Anatomy
5 questionsAll are infraclavicular branches of brachial plexus except ?
What is the largest branch of the brachial plexus?
Which muscle receives a muscular branch from the ulnar nerve?
How many ossification centers develop at the distal end of the humerus?
Which of the following statements about the mammary gland is false?

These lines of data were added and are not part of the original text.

import Summits.Ventures.PercRepro.CatHLocal

/-!
# Branch catalogues — the H-events are reachability on the terminals (module 5)

In mode `μ`, an H-walk between two terminals avoiding `X` is a chain of within-branch detours
(`hConnAvoid_iff_hchain`, landed); each detour through a branch is the local fact `Dloc` of its
state (`hConnAvoidIn_cen_iff_Dloc`).  Hence every H-event of the gadget is `reach4` of the
4 × 4 Boolean matrix `catMat μ X d` — «both terminals avoid `X` and some branch carries the
detour» — where `d i j` records whether some branch carries the detour `(i, j)`
(`hConnAvoid_cen_iff_reach4`), and the three events of the theorem are the three instances
`event_o1_iff`, `event_o2_iff`, `event_bad_iff`.
-/

namespace PercRepro.CatGraph

open MultiGraph StarGadgetGraph

section Generic

variable {α : Type*}

/-- Two relations agreeing off the diagonal have the same reflexive-transitive closure. -/
theorem reflTransGen_congr_offdiag {r r' : α → α → Prop} (h : ∀ x y, x ≠ y → (r x y ↔ r' x y))
    (a b : α) : Relation.ReflTransGen r a b ↔ Relation.ReflTransGen r' a b := by
  have key : ∀ {r r' : α → α → Prop}, (∀ x y, x ≠ y → (r x y → r' x y)) →
      ∀ {a b : α}, Relation.ReflTransGen r a b → Relation.ReflTransGen r' a b := by
    intro r r' h a b hab
    induction hab with
    | refl => exact Relation.ReflTransGen.refl
    | @tail x y _ hxy ih =>
      by_cases hxy' : x = y
      · subst hxy'; exact ih
      · exact ih.tail (h x y hxy' hxy)
  exact ⟨key fun x y hne => (h x y hne).1, key fun x y hne => (h x y hne).2⟩

end Generic

variable {C : Type} {BV BE : C → Type} {m : C → ℕ} (loc : ∀ τ, MultiGraph (Fin 4 ⊕ BV τ) (BE τ))

/-- `cen` is injective. -/
theorem cen_injective : Function.Injective (cen : Fin 4 → CV BV m) := Sum.inl_injective

/-- A terminal lies in the range of `cen`. -/
theorem mem_range_cen_of_mem_cen {t : CV BV m} (ht : t ∈ Cen BV m) :
    t ∈ Set.range (cen : Fin 4 → CV BV m) := ht

/-- A within-part H-walk through the part `none` goes nowhere. -/
theorem hConnAvoidIn_none_eq (S : Config (CE BE m)) (X : Set (CV BV m)) {u v : CV BV m}
    (h : (catGadget loc m).HConnAvoidIn S (vm 2) pe none X u v) : u = v := by
  unfold HConnAvoidIn at h
  induction h with
  | refl => rfl
  | tail _ hxy ih => exact ih.trans ((hAdjIn_none_iff loc S _ _).1 hxy.1).1

/-- `HConn` is `HConnAvoid` with nothing avoided. -/
theorem hConn_iff_hConnAvoid_empty (S : Config (CE BE m)) (c u v : CV BV m) :
    (catGadget loc m).HConn S c u v ↔ (catGadget loc m).HConnAvoid S c ∅ u v := by
  constructor
  · intro h
    induction h with
    | refl => exact Relation.ReflTransGen.refl
    | tail _ hxy ih => exact ih.tail ⟨hxy, Set.notMem_empty _, Set.notMem_empty _⟩
  · intro h
    induction h with
    | refl => exact Relation.ReflTransGen.refl
    | tail _ hxy ih => exact ih.tail hxy.1

/-- **A terminal in the cluster of a mark**: in mode `μ`, the terminal `i` lies in the cluster of
the mark `m'` iff it is that mark, or it is the centre and `μ = some m'`. -/
theorem cen_mem_cluster_vm_iff {μ : Mode} {S : Config (CE BE m)} (hμ : InMode loc μ S)
    (m' : Fin 3) (i : Fin 4) :
    (cen i : CV BV m) ∈ (catGadget loc m).cluster S (vm m') ↔
      i = m'.castSucc ∨ (i = 3 ∧ μ = some m') := by
  rw [mem_cluster, conn_vm_iff_parts loc hμ.1 m']
  -- a part connecting the mark to the terminal
  have h1 : (∃ p, (catGadget loc m).ConnIn S pe p (vm m') (cen i)) ↔
      i = m'.castSucc ∨ (i = 3 ∧ μ = some m') := by
    constructor
    · rintro ⟨p, hp⟩
      rcases p with _ | b
      · exact Or.inl (Sum.inl_injective ((connIn_none_iff loc S _ _).1 hp)).symm
      · have hc := (connIn_iff_loc loc S b (.inl m'.castSucc) (.inl i)).1 hp
        rcases Fin.eq_castSucc_or_eq_last i with ⟨k, rfl⟩ | rfl
        · by_contra hne
          exact localBot_of_inMode loc hμ b m' k (fun h => hne (Or.inl (by rw [h]))) hc
        · exact Or.inr ⟨rfl, eq_some_of_attTo loc hμ (b := b) hc⟩
    · rintro (rfl | ⟨rfl, hμ'⟩)
      · exact ⟨none, (connIn_none_iff loc S _ _).2 rfl⟩
      · obtain ⟨b, hb⟩ := (hμ.2 m').2 hμ'
        exact ⟨some b, (connIn_vm_vx_iff loc S b m').2 hb⟩
  -- the centre attaches to the mark and a part connects the centre to the terminal
  have h2 : (AttG loc S m' ∧ ∃ p, (catGadget loc m).ConnIn S pe p vx (cen i)) ↔
      μ = some m' ∧ (i = m'.castSucc ∨ i = 3) := by
    constructor
    · rintro ⟨hA, p, hp⟩
      refine ⟨(hμ.2 m').1 hA, ?_⟩
      rcases p with _ | b
      · exact Or.inr (Sum.inl_injective ((connIn_none_iff loc S _ _).1 hp)).symm
      · have hc := (connIn_iff_loc loc S b (.inl 3) (.inl i)).1 hp
        rcases Fin.eq_castSucc_or_eq_last i with ⟨k, rfl⟩ | rfl
        · have hk : attTo loc b.1 (brState S b) k := hc.symm
          have h1 := eq_some_of_attTo loc hμ hk
          rw [(hμ.2 m').1 hA] at h1
          exact Or.inl (by rw [Option.some.inj h1])
        · exact Or.inr rfl
    · rintro ⟨hμ', h | h⟩
      · obtain ⟨b, hb⟩ := (hμ.2 m').2 hμ'
        refine ⟨⟨b, hb⟩, some b, ?_⟩
        rw [h]
        exact (connIn_iff_loc loc S b (.inl 3) (.inl m'.castSucc)).2 hb.symm
      · exact ⟨(hμ.2 m').2 hμ', none, (connIn_none_iff loc S _ _).2 (by rw [h]; rfl)⟩
  rw [h1, h2]
  constructor
  · rintro ((h | h) | ⟨hμ', h | h⟩)
    · exact Or.inl h
    · exact Or.inr h
    · exact Or.inl h
    · exact Or.inr ⟨h, hμ'⟩
  · rintro (h | h)
    · exact Or.inl (Or.inl h)
    · exact Or.inl (Or.inr h)

/-- A terminal avoids `X` iff `nx`. -/
theorem cen_not_mem_Xset_iff {μ : Mode} {S : Config (CE BE m)} (hμ : InMode loc μ S)
    (X : Option (Fin 3)) (i : Fin 4) : (cen i : CV BV m) ∉ Xset loc S X ↔ nx X μ i = true := by
  rcases X with _ | m'
  · simp [Xset, nx]
  · simp only [Xset, nx, Option.some.injEq, forall_eq', decide_eq_true_eq]
    rw [cen_mem_cluster_vm_iff loc hμ]

/-- The contracted H-adjacency on the terminals in mode `μ` avoiding `X`: both terminals avoid `X`
and some branch carries the detour (`d`). -/
def catMat (μ : Mode) (X : Option (Fin 3)) (d : Fin 4 → Fin 4 → Bool) (i j : Fin 4) : Bool :=
  nx X μ i && nx X μ j && d i j

/-- **A step of the H-join between distinct terminals**: both avoid `X` and some branch carries the
detour. -/
theorem hJoinStep_cen_iff {μ : Mode} {S : Config (CE BE m)} (hμ : InMode loc μ S)
    (X : Option (Fin 3)) (i j : Fin 4) (hij : i ≠ j) :
    (catGadget loc m).HJoinStep S (vm 2) pe (Cen BV m) (Xset loc S X) (cen i) (cen j) ↔
      nx X μ i = true ∧ nx X μ j = true ∧ ∃ b : Br m, Dloc loc μ b.1 X i j (brState S b) := by
  unfold HJoinStep
  simp only [cen_mem_cen, true_and, cen_not_mem_Xset_iff loc hμ]
  refine and_congr_right fun _ => and_congr_right fun _ => ?_
  constructor
  · rintro ⟨p, hp⟩
    rcases p with _ | b
    · exact absurd (cen_injective (hConnAvoidIn_none_eq loc S _ hp)) hij
    · exact ⟨b, (hConnAvoidIn_cen_iff_Dloc loc hμ X b i j).1 hp⟩
  · rintro ⟨b, hb⟩
    exact ⟨some b, (hConnAvoidIn_cen_iff_Dloc loc hμ X b i j).2 hb⟩

section Local

variable [∀ τ, Fintype (BV τ)] [∀ τ, DecidableEq (BV τ)] [∀ τ, Fintype (BE τ)]

/-- Within-branch H-walks avoiding `X` are symmetric. -/
theorem hconnAvoidLoc_symm (μ : Mode) (τ : C) (X : Option (Fin 3)) (s : BE τ → Bool)
    {u v : Fin 4 ⊕ BV τ} (h : hconnAvoidLoc loc μ τ X s u v) : hconnAvoidLoc loc μ τ X s v u := by
  unfold hconnAvoidLoc at h ⊢
  induction h with
  | refl => exact Relation.ReflTransGen.refl
  | tail _ hxy ih =>
    exact Relation.ReflTransGen.head ⟨hadjLoc_symm loc μ τ s hxy.1, hxy.2.2, hxy.2.1⟩ ih

/-- The detour facts are symmetric. -/
theorem Dloc_symm (μ : Mode) (τ : C) (X : Option (Fin 3)) (i j : Fin 4) (s : BE τ → Bool)
    (h : Dloc loc μ τ X i j s) : Dloc loc μ τ X j i s :=
  hconnAvoidLoc_symm loc μ τ X s h

/-- **H-connectivity between terminals is `reach4` of `catMat`**, given the detour facts `d`. -/
theorem hConnAvoid_cen_iff_reach4 {μ : Mode} {S : Config (CE BE m)} (hμ : InMode loc μ S)
    (X : Option (Fin 3)) (d : Fin 4 → Fin 4 → Bool)
    (hd : ∀ i j, i ≠ j → ((∃ b : Br m, Dloc loc μ b.1 X i j (brState S b)) ↔ d i j = true))
    (i j : Fin 4) :
    (catGadget loc m).HConnAvoid S (vm 2) (Xset loc S X) (cen i) (cen j) ↔
      reach4 (catMat μ X d) i j := by
  rw [(catGadget loc m).hConnAvoid_iff_hchain S (vm 2) pe br (Cen BV m) (Xset loc S X)
    (hpart loc m) (xset_closed loc S X) (cen_mem_cen i) (cen_mem_cen j)]
  rw [reflTransGen_comap_iff' cen cen_injective _
    (fun x y hxy _ => ⟨mem_range_cen_of_mem_cen hxy.1, mem_range_cen_of_mem_cen hxy.2.1⟩)]
  have hoff : ∀ i j : Fin 4, i ≠ j →
      ((catGadget loc m).HJoinStep S (vm 2) pe (Cen BV m) (Xset loc S X) (cen i) (cen j) ↔
        catMat μ X d i j = true) := by
    intro i j hij
    rw [hJoinStep_cen_iff loc hμ X i j hij, hd i j hij]
    simp only [catMat, Bool.and_eq_true, and_assoc]
  rw [reflTransGen_congr_offdiag hoff]
  have hsym : ∀ i j : Fin 4, catMat μ X d i j = true → catMat μ X d j i = true := by
    intro i j h
    by_cases hij : i = j
    · subst hij; exact h
    · simp only [catMat, Bool.and_eq_true] at h ⊢
      obtain ⟨⟨hi, hj⟩, hdij⟩ := h
      obtain ⟨b, hb⟩ := (hd i j hij).2 hdij
      exact ⟨⟨hj, hi⟩, (hd j i (Ne.symm hij)).1 ⟨b, Dloc_symm loc μ b.1 X i j _ hb⟩⟩
  rw [reflTransGen_iff_reachable_fromRel hsym]
  exact Iff.rfl

/-- **The event `o1`** (`c ~_H a` avoiding the cluster of `b`) is `reach4` of `catMat μ (some 1) d`
from `c = 2` to `a = 0`. -/
theorem event_o1_iff {μ : Mode} {S : Config (CE BE m)} (hμ : InMode loc μ S)
    (d : Fin 4 → Fin 4 → Bool)
    (hd : ∀ i j, i ≠ j → ((∃ b : Br m, Dloc loc μ b.1 (some 1) i j (brState S b)) ↔ d i j = true)) :
    (catGadget loc m).HConnAvoid S (vm 2) ((catGadget loc m).cluster S (vm 1)) (vm 2) (vm 0) ↔
      reach4 (catMat μ (some 1) d) 2 0 :=
  hConnAvoid_cen_iff_reach4 loc hμ (some 1) d hd 2 0

/-- **The event `o2`** (`c ~_H b` avoiding the cluster of `a`) is `reach4` of `catMat μ (some 0) d`
from `c = 2` to `b = 1`. -/
theorem event_o2_iff {μ : Mode} {S : Config (CE BE m)} (hμ : InMode loc μ S)
    (d : Fin 4 → Fin 4 → Bool)
    (hd : ∀ i j, i ≠ j → ((∃ b : Br m, Dloc loc μ b.1 (some 0) i j (brState S b)) ↔ d i j = true)) :
    (catGadget loc m).HConnAvoid S (vm 2) ((catGadget loc m).cluster S (vm 0)) (vm 2) (vm 1) ↔
      reach4 (catMat μ (some 0) d) 2 1 :=
  hConnAvoid_cen_iff_reach4 loc hμ (some 0) d hd 2 1

/-- **The event `bad`** (`a ~_H b`) is `reach4` of `catMat μ none d` from `a = 0` to `b = 1`. -/
theorem event_bad_iff {μ : Mode} {S : Config (CE BE m)} (hμ : InMode loc μ S)
    (d : Fin 4 → Fin 4 → Bool)
    (hd : ∀ i j, i ≠ j → ((∃ b : Br m, Dloc loc μ b.1 none i j (brState S b)) ↔ d i j = true)) :
    (catGadget loc m).HConn S (vm 2) (vm 0) (vm 1) ↔ reach4 (catMat μ none d) 0 1 := by
  rw [hConn_iff_hConnAvoid_empty]
  exact hConnAvoid_cen_iff_reach4 loc hμ none d hd 0 1

end Local

end PercRepro.CatGraph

NEET-PG 2013 - Anatomy NEET-PG Practice Questions and MCQs
Question 121: All are infraclavicular branches of brachial plexus except ?
- A. Axillary nerve
- B. Thoracodorsal nerve
- C. Long thoracic nerve (Correct Answer)
- D. Ulnar nerve
Explanation: Long thoracic nerve - The long thoracic nerve originates directly from the roots (C5, C6, C7) of the brachial plexus, making it a supraclavicular branch. - It does not arise from the cords of the brachial plexus, which are located infraclavicularly. Ulnar nerve - The ulnar nerve arises from the medial cord of the brachial plexus, which is an infraclavicular structure. - It supplies many intrinsic hand muscles and the ulnar half of the flexor digitorum profundus. Axillary nerve - The axillary nerve is a branch of the posterior cord of the brachial plexus, classifying it as an infraclavicular branch. - It innervates the deltoid and teres minor muscles. Thoracodorsal nerve - The thoracodorsal nerve also originates from the posterior cord of the brachial plexus, making it an infraclavicular branch [1]. - It provides motor innervation to the latissimus dorsi muscle [1].

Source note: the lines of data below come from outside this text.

import Literature.Computability.Complexity.UniformDerandomizationRSRBridge
import Literature.Computability.Complexity.TVDsrMachine
import Literature.Computability.Complexity.TVHardness
import Literature.Computability.Complexity.UniformDerandomizationEndgame
import HarnessLib

/-!
# Case 2 of Impagliazzo–Wigderson 1998 from an approximate strong construction: `F ∈ BPP`, contradiction

Literature / complexity — derandomization under a uniform assumption (IW98 Thm. 5 / van Melkebeek
Thm. 6.2.1, Case `EXP ⊆ P/poly ∧ BPP ≠ EXP`, in Trevisan–Vadhan's form). The endgame of the printed proof,
assembled from the tree: a strong construction of APPROXIMATE circuits for Trevisan–Vadhan's `F`
(what IW Lemmas 13–15 / 18–20 produce from a distinguisher of the generator built on `F`) gives, by the
random self-reduction bridge (`UniformDerandomizationRSRBridge.lean`, IW Def. 5), a strong construction
of EXACT circuits; with the downward self-reduction MACHINE of `F` (`TVDsrMachine.lean`:
`TVChk.dsrAlg_run`) the bootstrapping of IW Lemma 16 (`IWBootstrapping.lean`) puts `F` in `BPP`; but `F`'s
language `LTV` is `PSPACE`-hard (`TVHardness.lean`), and under `EXP ⊆ P/poly`, `BPP ≠ EXP` no
`PSPACE`-hard language is in `BPP` (`UniformDerandomizationEndgame.lean`).

* `IWUniform.ofLanguage_LTV` — the oracle of `LTV` answers `[F y]`;
* **`IWUniform.FB_mem_BPP_of_approx`** — IW Lemma 16 ∘ Def. 5 for `F`: from the approximate strong
  construction (`hA`) and an evaluator `Ev' ∈ FP` meeting the corrector's spec (`hspec`, `hspec0`),
  `{x | F x = 1} ∈ BPP`;
* **`IWUniform.caseTwo_false_of_approx`** — hence, under `EXP ⊆ P/poly` and `BPP ≠ EXP`, such data
  cannot exist: the contradiction that proves Case 2 once the distinguisher-to-construction stages
  supply `hA` for the generator built on `F`.

Everything is proved; no definitions, no named facts.

## References

* [ImpagliazzoWigderson2001] R. Impagliazzo, A. Wigderson, JCSS 63 (2001), Thm. 5, §2.2 Defs. 3–6,
  Lemmas 15–17.
* [TrevisanVadhan2007] L. Trevisan, S. Vadhan, Comput. Complexity 16 (2007), Lemmas 3.5–3.6, Thm. 4.3.
* [VanMelkebeek2000] D. van Melkebeek, LNCS 1950 (2000), Thm. 6.2.1.
-/

noncomputable section

namespace Literature.Computability.Complexity

namespace IWUniform

open _root_.Computability Polynomial QBFUniv

/-- The oracle of `LTV` answers `[F y]`. [folklore] -/
theorem ofLanguage_LTV (y : List Bool) : Oracle.ofLanguage LTV y = [FB y] := by
  rw [Oracle.ofLanguage, TVChk.boolIndicator_LTV]; rfl

/-- **`F ∈ BPP` from an approximate strong construction** (IW Lemma 16 after Def. 5, for
Trevisan–Vadhan's `F`). [cite: ImpagliazzoWigderson2001, Lemma 16, Def. 5] [cite: TrevisanVadhan2007, Lemmas 3.5–3.6] -/
theorem FB_mem_BPP_of_approx {Ev Ev' Q G : List Bool → List Bool} (hQ : Q ∈ FP) (hG : G ∈ FP) (q p : Polynomial ℕ)
    (hA : ∀ (k a : ℕ), 1 ≤ a → ∀ O : Oracle, AgreesOn O FB k →
      1 - 1 / (a : ℝ) ≤ uniformProb (p.eval (k + a)) {r | ttFnL Q q G O (strongInput k a r) ∈ approxCircuits Ev FB rsrRho k})
    (hEv' : Ev' ∈ FP)
    (hspec : ∀ (n i : ℕ), i ≤ mlen n → ∀ (d : List Bool) (a : ℕ) (c w : List Bool), w.length = h n i →
        coinsLen n i a ≤ c.length →
        Ev' (boolPair (boolPair d (boolPair (ones a) c)) w) =
          [majCorrected (descFn Ev d) n (decodeTrials n i (trialsOf (2 * a)) c) w])
    (hspec0 : ∀ (d' w : List Bool), ¬ (ptLen (nOf w.length) + blk (nOf w.length) ≤ w.length - pre (nOf w.length)) →
        Ev' (boolPair d' w) = [false]) :
    {x | FB x = true} ∈ BPP :=
  mem_BPP_of_dsr_of_stronglyConstructible hEv' (stronglyConstructible_circuitsFor_of_ttFnL hQ hG q p hA hspec hspec0)
    TVChk.dsrAlg_isPolyTime (bM := 2 * X + 1) fun x O hO => by
      have hrun := TVChk.dsrAlg_run x O fun y hy => by rw [hO y hy, ofLanguage_LTV]
      rwa [ofLanguage_LTV] at hrun

/-- **Case 2 of IW98 Thm. 5, the contradiction.** Under `EXP ⊆ P/poly` and `BPP ≠ EXP`, no approximate
strong construction of circuits for `F` (with a corrector evaluator) exists: `F`'s language would be in
`BPP`, yet it is `PSPACE`-hard. [cite: ImpagliazzoWigderson2001, Thm. 5 (Case 2)] [cite: VanMelkebeek2000, Thm. 6.2.1] -/
theorem caseTwo_false_of_approx (hPP : EXP ⊆ PPoly) (hne : BPP ≠ EXP)
    {Ev Ev' Q G : List Bool → List Bool} (hQ : Q ∈ FP) (hG : G ∈ FP) (q p : Polynomial ℕ)
    (hA : ∀ (k a : ℕ), 1 ≤ a → ∀ O : Oracle, AgreesOn O FB k →
      1 - 1 / (a : ℝ) ≤ uniformProb (p.eval (k + a)) {r | ttFnL Q q G O (strongInput k a r) ∈ approxCircuits Ev FB rsrRho k})
    (hEv' : Ev' ∈ FP)
    (hspec : ∀ (n i : ℕ), i ≤ mlen n → ∀ (d : List Bool) (a : ℕ) (c w : List Bool), w.length = h n i →
        coinsLen n i a ≤ c.length →
        Ev' (boolPair (boolPair d (boolPair (ones a) c)) w) =
          [majCorrected (descFn Ev d) n (decodeTrials n i (trialsOf (2 * a)) c) w])
    (hspec0 : ∀ (d' w : List Bool), ¬ (ptLen (nOf w.length) + blk (nOf w.length) ≤ w.length - pre (nOf w.length)) →
        Ev' (boolPair d' w) = [false]) : False :=
  not_mem_BPP_of_isHard_PSPACE hPP hne TVHard.isHard_PSPACE_LTV (FB_mem_BPP_of_approx hQ hG q p hA hEv' hspec hspec0)

end IWUniform

end Literature.Computability.Complexity

end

Question 122: What is the largest branch of the brachial plexus?
- A. Ulnar nerve
- B. Radial nerve (Correct Answer)
- C. Axillary nerve
- D. Median nerve
Explanation: ***Radial nerve*** - The **radial nerve** is considered the largest branch of the brachial plexus due to its extensive innervation of numerous muscles in the posterior compartment of the arm and forearm. - It arises from the **posterior cord** of the brachial plexus and innervates all the extensors of the arm and forearm, including the triceps brachii and supinator. *Ulnar nerve* - The ulnar nerve is a significant branch, but it is **smaller** in cross-sectional area and muscular distribution compared to the radial nerve. - It mainly innervates muscles of the **hand** and some forearm flexors. *Median nerve* - The median nerve is a large and clinically important nerve, formed by contributions from both the **lateral and medial cords**, but it is generally *not* considered the largest in terms of overall bulk or number of muscular branches. - It primarily innervates the **flexor muscles of the forearm** and some muscles of the hand (thenar eminence). *Axillary nerve* - The axillary nerve is one of the **smaller** terminal branches of the brachial plexus. - It primarily innervates the **deltoid** and **teres minor muscles**, and a small area of skin over the shoulder.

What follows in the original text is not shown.